En Andalucía, Extremadura y Castilla la Mancha se aplicó con rigor el procedimiento de "okupación" y se intentó en otras Comunidades. Pero ya en 1993 se vio que había una mayoría que obstaculizaba tal estrategia sin pelea. Fue el momento Aznar que, sin embargo, no se atrevió a recomponer institucional y democráticamente el desarrollo de la Constitución. Incluso en algunas regiones imitó el método de okupación practicado hasta entonces.
El más que oportuno criminal atentado del 11-M de 2004 acabó con el gobierno del PP y comenzó la etapa más cruda e incisiva de la "okupación" de España. Ya no se trató de okupar sólo poder e instituciones, puestos y poltronas, sino de "okupar" la conciencia misma, ya fraguada desde la educación, intensificando el control de la enseñanza, la puesta en marcha de la estrategia de la "limpieza" de la memoria histórica y el blanqueo de los crímenes de ETA, entre otras ignominias, como impedir todo proyecto de cohesión e igualación nacionales. El PP de Rajoy, que siguió a la ruina anunciada de José Luis Rodríguez Zapatero, no hizo nada para devolver las formas y el fondo constitucionales a leyes y costumbres adquiridas en esos años y los anteriores.
Ahora nos encontramos con una España "okupada", cada vez con más descaro, en su conciencia (ahora contaminada por la "memoria democrática"), en sus instituciones (el asalto a la Justicia ha sido revelador), en sus dineros (el descontrol es tal que ni la UE sabe dónde van sus ayudas), en sus listas electorales (lo de la presencia etarra y asesina en las listas de Bildu es muestra de cómo es de intenso el terremoto institucional) e incluso en sus calles (lo del desfile paramilitar de los hinchas proetarras del Osasuna por el centro de Sevilla es la gota que colma un cáliz que hace que Cuerpos íntegros como el de la Guardia Civil desaparezcan del paisaje urbano y rural de las regiones ya "okupadas").

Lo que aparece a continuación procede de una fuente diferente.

import Mathlib
import HarnessLib
import Summits.Ventures.LatticeQCDFlow.Exactness.LeapfrogHMCDoeblin
import Summits.Ventures.LatticeQCDFlow.Exactness.U1ExpChartMinorisation
import Summits.Ventures.LatticeQCDFlow.Exactness.StdGaussianRadial
import Summits.Ventures.LatticeQCDFlow.Exactness.Phi4LeapfrogPerm

/-!
# Single-step leapfrog HMC on `SU(2)` lattice gauge fields, as the engine runs it: the kernel and its exactness

HONEST FRAMING: exact (Metropolis-corrected) sampling algorithms for lattice gauge theory;
figures of merit are autocorrelation/cost numbers at stated couplings and volumes; no
continuum-physics claim.

Venture `LatticeQCDFlow` (cell pub-lqcd), topic `Exactness`, FANOUT row 9 (eng-latcore, the
engine `latflow.core.hmc.HMC(f, β, 'leapfrog')` on `SU(2)`, `trajectory(τ, nstep = 1)`).  NEW
WORK of the cell over Mathlib and the tree (`LeapfrogHMCDoeblin.lean`, `U1ExpChartMinorisation.lean`,
`MomentumRefresh.hmc_config_exact`, `SplittingIntegrator.lean` / `SplittingWords.lean`,
`StdGaussianRadial.lintegral_prod_pi`); nothing here is cited as a fact.  Printed counterparts,
named only: Duane–Kennedy–Pendleton–Roweth 1987, Kennedy–Pendleton / Gottlieb et al. 1987 (the
gauge-link leapfrog `U ← e^{εP} U`).

THE ENGINE'S UPDATE, TYPED CONCRETELY (this file = part 1: the objects and exactness; part 2,
`U1LeapfrogHMCErgodic.lean` = Doeblin and uniform ergodicity).  Links `U : ι → SU(2)` (any finite
link set `ι`), momenta `P_l = i p_l·σ ∈ 𝔰𝔲(2)` in Pauli coordinates `p : ι → ℝ³`
(`random_algebra` / `lc_momenta` draw `p_l ∼ N(0, ¼·1₃)`, density `∝ e^{−2|p_l|²} = e^{tr P_l²}`; here
any `κ > 0`, `T_κ(p) = κ Σ_l |p_l|²`), ONE P-first leapfrog step `P ← P + g(U)`, `U_l ← exp(iε p_l·σ) U_l`,
`P ← P + g(U)` with ANY measurable momentum increment `g` (in the engine `−½ε ∂S`; its accuracy is
irrelevant to everything below), the momentum flip, the Metropolis test on `H = S(U) + T_κ(p)`,
forget the momenta:

* `u1ExpDrift` (`u1ExpDrift_neg`: `e_ε(−p) = e_ε(p)⁻¹`, `Circle.exp_neg`), `u1Kinetic`,
  `u1MomentumWeight` / `u1MomentumLaw` = `Z⁻¹ e^{−T_κ} dp` with **`u1MomentumWeight_univ`**:
  `Z = (√(π/κ))^{|ι|}` (Mathlib's `integral_gaussian`, Tonelli over the links), hence
  `0 < Z < ∞` and `u1MomentumLaw` is a probability law;
* `u1LeapfrogProposal ε g = flip ∘ K(g) D(e_ε) K(g)` — measurable, an involution
  (`involutive_u1LeapfrogProposal`), Liouville for `Haar^{⊗ι} ⊗ Lebesgue`
  (`measurePreserving_u1LeapfrogProposal`; row 2's `isNegInvariant_volume_pi`);
* **`u1LeapfrogHMC ε κ hg S`** — THE CONFIGURATION KERNEL, literally the tree's
  `refreshUpdate (involMH (u1LeapfrogProposal ε g) _ (S + T_κ)) (u1MomentumLaw κ)`;
  `u1GibbsLaw S = Z_S⁻¹ e^{−S} · Haar^{⊗ι}`;
* **`u1LeapfrogHMC_invariant`** — EXACTNESS: the kernel leaves `e^{−S} · Haar^{⊗ι}` invariant for
  every measurable `S`, every `ε`, every `κ > 0`, every measurable `g` (`hmc_config_exact`).

NOT CLAIMED here: anything about rates or ergodicity (part 2); `nstep ≥ 2` / OMF words (exact by
`SplittingWords.lean`, not re-instantiated); `SU(N ≥ 3)`; floating point; the identification
`κ = 2` with the engine's matrix momenta is the dictionary of `GaussianProjection.lean` /
`SUNGeneratorSum.lean`, not re-derived.
-/

noncomputable section

namespace Summit.Ventures.LatticeQCDFlow.Exactness

open MeasureTheory ProbabilityTheory ProbabilityTheory.Kernel Set Metric
open Literature.MathematicalPhysics.QuantumFieldTheory (haarProbability)
open scoped ENNReal

variable {ι : Type*}

/-! ## §1 The engine's single-step leapfrog HMC on `SU(2)^ι`, and its exactness -/

section Defs

/-- **The link drift factors** `e_ε(p)_l = exp(iε p_l·σ) ∈ SU(2)` (the engine's `U ← expm(ε P) U`
with `P_l = i p_l·σ` in Pauli coordinates). -/
def u1ExpDrift (ε : ℝ) (p : ι → ℝ) : ι → Circle :=
  fun l => Circle.exp (ε * p l)

/-- The drift factor at a link. -/
@[simp] theorem u1ExpDrift_apply (ε : ℝ) (p : ι → ℝ) (l : ι) :
    u1ExpDrift ε p l = Circle.exp (ε * p l) := rfl

/-- Time reversal of the drift: `e_ε(−p) = e_ε(p)⁻¹`. -/
theorem u1ExpDrift_neg (ε : ℝ) (p : ι → ℝ) :
    u1ExpDrift ε (-p) = (u1ExpDrift ε p)⁻¹ := by
  funext l
  simp only [u1ExpDrift, Pi.neg_apply, Pi.inv_apply, mul_neg, Circle.exp_neg]

/-- The drift factors depend measurably on the momenta. -/
theorem measurable_u1ExpDrift (ε : ℝ) :
    Measurable (u1ExpDrift (ι := ι) ε) :=
  measurable_pi_lambda _ fun l =>
    Circle.exp.continuous.measurable.comp (measurable_const.mul (measurable_pi_apply l))

variable [Fintype ι]

/-- **The kinetic term** `T_κ(p) = κ Σ_l |p_l|²` (the engine's `−tr P² = 2|p|²`, `κ = 2`). -/
def u1Kinetic (κ : ℝ) (p : ι → ℝ) : ℝ := κ * ∑ l, ‖p l‖ ^ 2

/-- The kinetic term is continuous. -/
theorem continuous_u1Kinetic (κ : ℝ) : Continuous (u1Kinetic (ι := ι) κ) :=
  continuous_const.mul (continuous_finsetSum _ fun l _ => ((continuous_apply l).norm).pow 2)

/-- The kinetic term is measurable. -/
theorem measurable_u1Kinetic (κ : ℝ) : Measurable (u1Kinetic (ι := ι) κ) :=
  (continuous_u1Kinetic κ).measurable

/-- The kinetic term is non-negative for `κ ≥ 0`. -/
theorem u1Kinetic_nonneg {κ : ℝ} (hκ : 0 ≤ κ) (p : ι → ℝ) :
    0 ≤ u1Kinetic κ p :=
  mul_nonneg hκ (Finset.sum_nonneg fun _ _ => sq_nonneg _)

/-- The kinetic term is even. -/
theorem u1Kinetic_neg (κ : ℝ) (p : ι → ℝ) :
    u1Kinetic κ (-p) = u1Kinetic κ p := by
  simp [u1Kinetic]

/-- In a box `|p_l| ≤ R` the kinetic term is at most `κ |ι| R²`. -/
theorem u1Kinetic_le_of_norm_le {κ : ℝ} (hκ : 0 ≤ κ) {R : ℝ} {p : ι → ℝ}
    (hp : ∀ l, ‖p l‖ ≤ R) : u1Kinetic κ p ≤ κ * (Fintype.card ι * R ^ 2) := by
  unfold u1Kinetic
  refine mul_le_mul_of_nonneg_left ?_ hκ
  calc ∑ l, ‖p l‖ ^ 2 ≤ ∑ _l : ι, R ^ 2 :=
        Finset.sum_le_sum fun l _ => pow_le_pow_left₀ (norm_nonneg _) (hp l) 2
    _ = Fintype.card ι * R ^ 2 := by rw [Finset.sum_const, Finset.card_univ, nsmul_eq_mul]

/-- **The un-normalised momentum weight** `e^{−T_κ(p)} dp` (Lebesgue measure on `(ℝ³)^ι`). -/
def u1MomentumWeight (κ : ℝ) : Measure (ι → ℝ) :=
  volume.withDensity fun p => ENNReal.ofReal (Real.exp (-u1Kinetic κ p))

/-- **The momentum refresh law** `Z⁻¹ e^{−T_κ(p)} dp` (independent centred Gaussians,
`p_l ∼ N(0, (2κ)⁻¹·1₃)`). -/
def u1MomentumLaw (κ : ℝ) : Measure (ι → ℝ) :=
  (u1MomentumWeight (ι := ι) κ univ)⁻¹ • u1MomentumWeight κ

/-- The one-link Gaussian integral: `∫_ℝ e^{−κθ²} dθ = √(π/κ)` (Mathlib's `integral_gaussian`), as
a lower Lebesgue integral. -/
theorem lintegral_exp_neg_mul_sq_norm_real {κ : ℝ} (hκ : 0 < κ) :
    ∫⁻ v : ℝ, ENNReal.ofReal (Real.exp (-κ * ‖v‖ ^ 2)) = ENNReal.ofReal (Real.sqrt (Real.pi / κ)) := by
  have hnorm : (fun v : ℝ => Real.exp (-κ * ‖v‖ ^ 2)) = fun v => Real.exp (-κ * v ^ 2) := by
    funext v
    rw [Real.norm_eq_abs, sq_abs]
  have hval : ∫ v : ℝ, Real.exp (-κ * ‖v‖ ^ 2) = Real.sqrt (Real.pi / κ) := by
    rw [hnorm, integral_gaussian]
  have hpos : (0 : ℝ) < Real.sqrt (Real.pi / κ) := Real.sqrt_pos.2 (by positivity)
  have hint : Integrable (fun v : ℝ => Real.exp (-κ * ‖v‖ ^ 2)) := by
    by_contra h
    have h0 := integral_undef h
    rw [hval] at h0
    exact hpos.ne' h0
  rw [← ofReal_integral_eq_lintegral_ofReal hint (Filter.Eventually.of_forall fun v => (Real.exp_pos _).le),
    hval]

/-- **`Z = (√(π/κ))^{|ι|}`**: the momentum weight factorises over the links (Tonelli,
`StdGaussianRadial.lintegral_prod_pi`). -/
theorem u1MomentumWeight_univ {κ : ℝ} (hκ : 0 < κ) :
    u1MomentumWeight (ι := ι) κ univ = ENNReal.ofReal (Real.sqrt (Real.pi / κ)) ^ Fintype.card ι := by
  have hmeas1 : Measurable fun v : ℝ => ENNReal.ofReal (Real.exp (-κ * ‖v‖ ^ 2)) :=
    (Real.measurable_exp.comp (measurable_const.mul (measurable_norm.pow_const 2))).ennreal_ofReal
  have h1 : ∀ p : ι → ℝ, ENNReal.ofReal (Real.exp (-u1Kinetic κ p)) =
      ∏ l, ENNReal.ofReal (Real.exp (-κ * ‖p l‖ ^ 2)) := by
    intro p
    rw [← ENNReal.ofReal_prod_of_nonneg (fun l _ => (Real.exp_pos _).le), ← Real.exp_sum]
    congr 2
    rw [u1Kinetic, Finset.mul_sum Finset.univ (fun l => ‖p l‖ ^ 2) κ, ← Finset.sum_neg_distrib]
    exact Finset.sum_congr rfl fun l _ => by ring
  rw [u1MomentumWeight, withDensity_apply _ MeasurableSet.univ, Measure.restrict_univ, volume_pi]
  simp_rw [h1]
  rw [lintegral_prod_pi (fun _ : ι => (volume : Measure (ℝ))) (fun _ => hmeas1),
    Finset.prod_const, Finset.card_univ, lintegral_exp_neg_mul_sq_norm_real hκ]

/-- `Z ≠ 0`. -/
theorem u1MomentumWeight_univ_ne_zero {κ : ℝ} (hκ : 0 < κ) : u1MomentumWeight (ι := ι) κ univ ≠ 0 := by
  rw [u1MomentumWeight_univ hκ]
  refine pow_ne_zero _ ?_
  rw [Ne, ENNReal.ofReal_eq_zero, not_le]
  exact Real.sqrt_pos.2 (by positivity)

/-- `Z ≠ ∞`. -/
theorem u1MomentumWeight_univ_ne_top {κ : ℝ} (hκ : 0 < κ) : u1MomentumWeight (ι := ι) κ univ ≠ ⊤ := by
  rw [u1MomentumWeight_univ hκ]
  exact ENNReal.pow_ne_top ENNReal.ofReal_ne_top

/-- The momentum refresh law is a probability law. -/
instance isProbabilityMeasure_u1MomentumLaw {κ : ℝ} [hκ : Fact (0 < κ)] :
    IsProbabilityMeasure (u1MomentumLaw (ι := ι) κ) :=
  ⟨by rw [u1MomentumLaw, Measure.smul_apply, smul_eq_mul,
    ENNReal.inv_mul_cancel (u1MomentumWeight_univ_ne_zero hκ.out) (u1MomentumWeight_univ_ne_top hκ.out)]⟩

variable (ε : ℝ) (g : (ι → Circle) → ι → ℝ)

/-- **The proposal map**: ONE P-first leapfrog step `K(g) D(e_ε) K(g)` followed by the momentum flip
(`g` = the momentum increment of a half kick, in the engine `−½ε ∂S`). -/
def u1LeapfrogProposal :
    Equiv.Perm ((ι → Circle) × (ι → ℝ)) :=
  flip * palindromicWord [kick g] (drift (mulDrift (u1ExpDrift ε))) ^ 1

variable {g}

omit [Fintype ι] in
/-- The proposal map is measurable (for measurable `g`). -/
theorem measurable_u1LeapfrogProposal (hg : Measurable g) : Measurable (⇑(u1LeapfrogProposal ε g)) := by
  rw [u1LeapfrogProposal, pow_one, palindromicWord_kick_drift, Equiv.Perm.coe_mul, Equiv.Perm.coe_mul,
    Equiv.Perm.coe_mul]
  exact measurable_flip.comp ((measurable_kick hg).comp
    ((measurable_drift (measurable_mulDrift (measurable_u1ExpDrift ε))).comp (measurable_kick hg)))

omit [Fintype ι] in
/-- The proposal map is an involution (time reversal of the palindromic word). -/
theorem involutive_u1LeapfrogProposal : Function.Involutive (⇑(u1LeapfrogProposal ε g)) :=
  (palindromicWord_pow_isFlipReversible flip_mul_flip
    (drift_isFlipReversible (mulDrift_reversal (u1ExpDrift_neg ε)))
    (fun A hA => by rw [List.mem_singleton] at hA; subst hA; exact kick_isFlipReversible g) 1).involutive

/-- The proposal map preserves `Haar^{⊗ι} ⊗ Lebesgue` (Liouville). -/
theorem measurePreserving_u1LeapfrogProposal (hg : Measurable g) :
    MeasurePreserving (⇑(u1LeapfrogProposal ε g))
      ((Measure.pi fun _ : ι => haarProbability (Circle)).prod volume)
      ((Measure.pi fun _ : ι => haarProbability (Circle)).prod volume) := by
  haveI := isNegInvariant_volume_pi (Λ := ι)
  rw [u1LeapfrogProposal, Equiv.Perm.coe_mul]
  exact measurePreserving_flip.comp (measurePreserving_perm_pow
    (measurePreserving_palindromicWord
      (measurePreserving_drift (measurable_mulDrift (measurable_u1ExpDrift ε))
        (measurePreserving_mulDrift (u1ExpDrift ε)))
      (fun A hA => by rw [List.mem_singleton] at hA; subst hA; exact measurePreserving_kick hg)) 1)

variable (κ : ℝ)

/-- **THE ENGINE'S CONFIGURATION KERNEL** (`hmc.HMC(f, β, 'leapfrog').trajectory(τ = ε, nstep = 1)`):
refresh `p ∼ Z⁻¹e^{−T_κ}`, one P-first leapfrog step, flip, Metropolis test on `S + T_κ`, forget `p`. -/
def u1LeapfrogHMC (hg : Measurable g) (S : (ι → Circle) → ℝ) :
    Kernel (ι → Circle) (ι → Circle) :=
  refreshUpdate
    (involMH (⇑(u1LeapfrogProposal ε g)) (measurable_u1LeapfrogProposal ε hg)
      fun z => S z.1 + u1Kinetic κ z.2)
    (u1MomentumLaw κ)

/-- **The Gibbs law** `π_S = Z_S⁻¹ e^{−S} · Haar^{⊗ι}` (for the Wilson action: the torus Wilson measure). -/
def u1GibbsLaw (S : (ι → Circle) → ℝ) :
    Measure (ι → Circle) :=
  (((Measure.pi fun _ : ι => haarProbability (Circle)).withDensity
      fun u => ENNReal.ofReal (Real.exp (-S u))) univ)⁻¹ •
    (Measure.pi fun _ : ι => haarProbability (Circle)).withDensity
      fun u => ENNReal.ofReal (Real.exp (-S u))

variable {ε κ}

/-- **Exactness**: the kernel leaves `e^{−S} · Haar^{⊗ι}` invariant (`hmc_config_exact` with the
Liouville and time-reversal facts above), for every measurable `S`, every `ε`, every `κ > 0`. -/
theorem u1LeapfrogHMC_invariant (hκ : 0 < κ) (hg : Measurable g)
    {S : (ι → Circle) → ℝ} (hS : Measurable S) :
    Invariant (u1LeapfrogHMC ε κ hg S)
      ((Measure.pi fun _ : ι => haarProbability (Circle)).withDensity
        fun u => ENNReal.ofReal (Real.exp (-S u))) :=
  hmc_config_exact (vol := Measure.pi fun _ : ι => haarProbability (Circle))
    (volP := volume) (hΦ := measurable_u1LeapfrogProposal ε hg) hS (measurable_u1Kinetic κ)
    (involutive_u1LeapfrogProposal ε) (measurePreserving_u1LeapfrogProposal ε hg)
    (u1MomentumWeight_univ_ne_zero hκ) (u1MomentumWeight_univ_ne_top hκ)

end Defs

end Summit.Ventures.LatticeQCDFlow.Exactness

Ya sé que el análisis no es completo, ni falta que hace en un modesto artículo. Pero lo que pretendo transmitir a los que aún creemos en la democracia, a pesar de todo, es que lo importante no es que la izquierda frankensteiniana que dirige Pedro Sánchez deje de destrozar las instituciones. No. Lo esencial es que haya partidos que tengan un plan de democratización real de la vida española y dispongan del valor suficiente para llevarlo a cabo, desde un plan hidrológico nacional o una nueva ley de educación; desde la derogación de algunas leyes infames a la reforma de la ley electoral para impedir desafueros y presencias antiproporcionales, entre otras muchas cosas, el poder judicial incluido. Lo necesario es cómo, de la ley a la ley, se devuelve a España a un camino constitucional que no termine con la cada vez más infectada y okupada democracia que vivimos.
O se hace esto o en unos años viviremos, ya no tengo dudas, el fin de la democracia en España. Otra vez. Todo puede comenzar, o no, el próximo 28 de mayo. Por ello, es esencial votar. Será el primer paso, imperfecto, claro, pero trascendental. Sin el primer paso, no habrá segundo y la okupación se consumará.